■ **What to produce**
Only these lines of the data below are wanted: the one with "the subtracted-term key", the one with "cell theorem of", and any lines between them, each repeated exactly.

■ **Data for processing**
#####

import Summits.Ventures.PercRepro.RankLevelSetLevelSixHeavyCell
import Summits.Ventures.PercRepro.RankLevelSetDepCountHeavySq
import Summits.Ventures.PercRepro.RankLevelSetLevelSix
import Summits.Ventures.PercRepro.S1FourCircuitCount
import Summits.Ventures.PercRepro.RankLevelSetPlaneSix
import Summits.Ventures.PercRepro.S1TriangleCount
import Summits.Ventures.PercRepro.RankLevelSetTriangleStar
import Summits.Ventures.PercRepro.RankLevelSetCorankFiveCounts
import Summits.Ventures.PercRepro.RankLevelSetPlaneTen
import Summits.Ventures.PercRepro.RankLevelSetPlaneTenPrime
import Summits.Ventures.PercRepro.S1TrianglePlusPlus
import Summits.Ventures.PercRepro.RankLevelSetCoreFour
import Summits.Ventures.PercRepro.RankLevelSetFrameLarge
import Summits.Ventures.PercRepro.RankLevelSetFrameQM
import Summits.Ventures.PercRepro.RankLevelSetLevelFiveAll
import Summits.Ventures.PercRepro.RankLevelSetLevelSixGiant
import Summits.Ventures.PercRepro.RankLevelSetCoreSixLowSelf

/-!
# PercRepro — THE REGIME-II CELLS `(33, 52 … 55)` AND THE CORANK-`≥ 52` CELLS OF RANK `33` (p8 g4, S3; part A)

`proofs/SUBCLAIM-S3-p8.md` §3p. The corank regime of the level-`6` row at ranks `33 … 36`, SELF-CONTAINED over tree
modules with oleans (RankLevelSetCoreSixLowSelf's device from `n₀ ≥ 89`, `core_six_corank_of_key_sub'`): at `p = 33, 34,
35, 36` the subtracted-term key `(2^{p+6} + 7700·C(p+6, p))·2^{33}·C(n, 6) ≤ C(p+6, p)·C(n, p − 1)` holds from `n₀ = 89`
(`key_six_sub_p_89'`, decided: slack `1.76 / 1.82 / 1.78 / 1.64`), so the cells `(p, d)` with `p + d ≥ 89` close by the
device; the cells between the counting route (`d ≤ 51`) and `n = 89` — `(33, 52 … 55)`, `(34, 52 … 54)`, `(35, 52 … 53)`,
`(36, 52)` — close by REGIME II WITH THE HEAVY-FREE COUNT (`c025_core_six_cell_regII_top'`, the cell theorem of
RankLevelSetCoreSixLowSelfC restated here over LowSelf so that this module needs no un-built parent: `Y ≥ C(n, p − 1) −
#{r ≤ 6}`, `#{r ≤ 6} ≤ (Σ_{j ≤ 6} C(n, j))·2^{33}`, `U ≤ C(n, 6) + (σ₁² + σ₂²)·P(n)` at `ν₁ = 34` with LEMMA T⁺⁺ and T4 —
tree facts only; ratios `0.269 / 0.188 / 0.132 / 0.094`, `0.180 / 0.125 / 0.087`, `0.123 / 0.084`, `0.086`). Part A: the cell
theorem `c025_core_six_cell_regII_top'`, the four cells of rank `33`, the key at `p = 33` and **`c025_core_six_thirtythree_corank`**
(`p = 33`, `d ≥ 52`); part B (RankLevelSetCoreSixLowSelfDB): ranks `34 … 36` and `c025_core_six_thirtynine_thirtythree'`.
Axioms: standard.
-/

open scoped Matroid

namespace PercRepro

namespace ThmN

open Set

variable {α : Type}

#####

■ **Task output**
35, 36` the subtracted-term key `(2^{p+6} + 7700·C(p+6, p))·2^{33}·C(n, 6) ≤ C(p+6, p)·C(n, p − 1)` holds from `n₀ = 89`
(`key_six_sub_p_89'`, decided: slack `1.76 / 1.82 / 1.78 / 1.64`), so the cells `(p, d)` with `p + d ≥ 89` close by the
device; the cells between the counting route (`d ≤ 51`) and `n = 89` — `(33, 52 … 55)`, `(34, 52 … 54)`, `(35, 52 … 53)`,
`(36, 52)` — close by REGIME II WITH THE HEAVY-FREE COUNT (`c025_core_six_cell_regII_top'`, the cell theorem of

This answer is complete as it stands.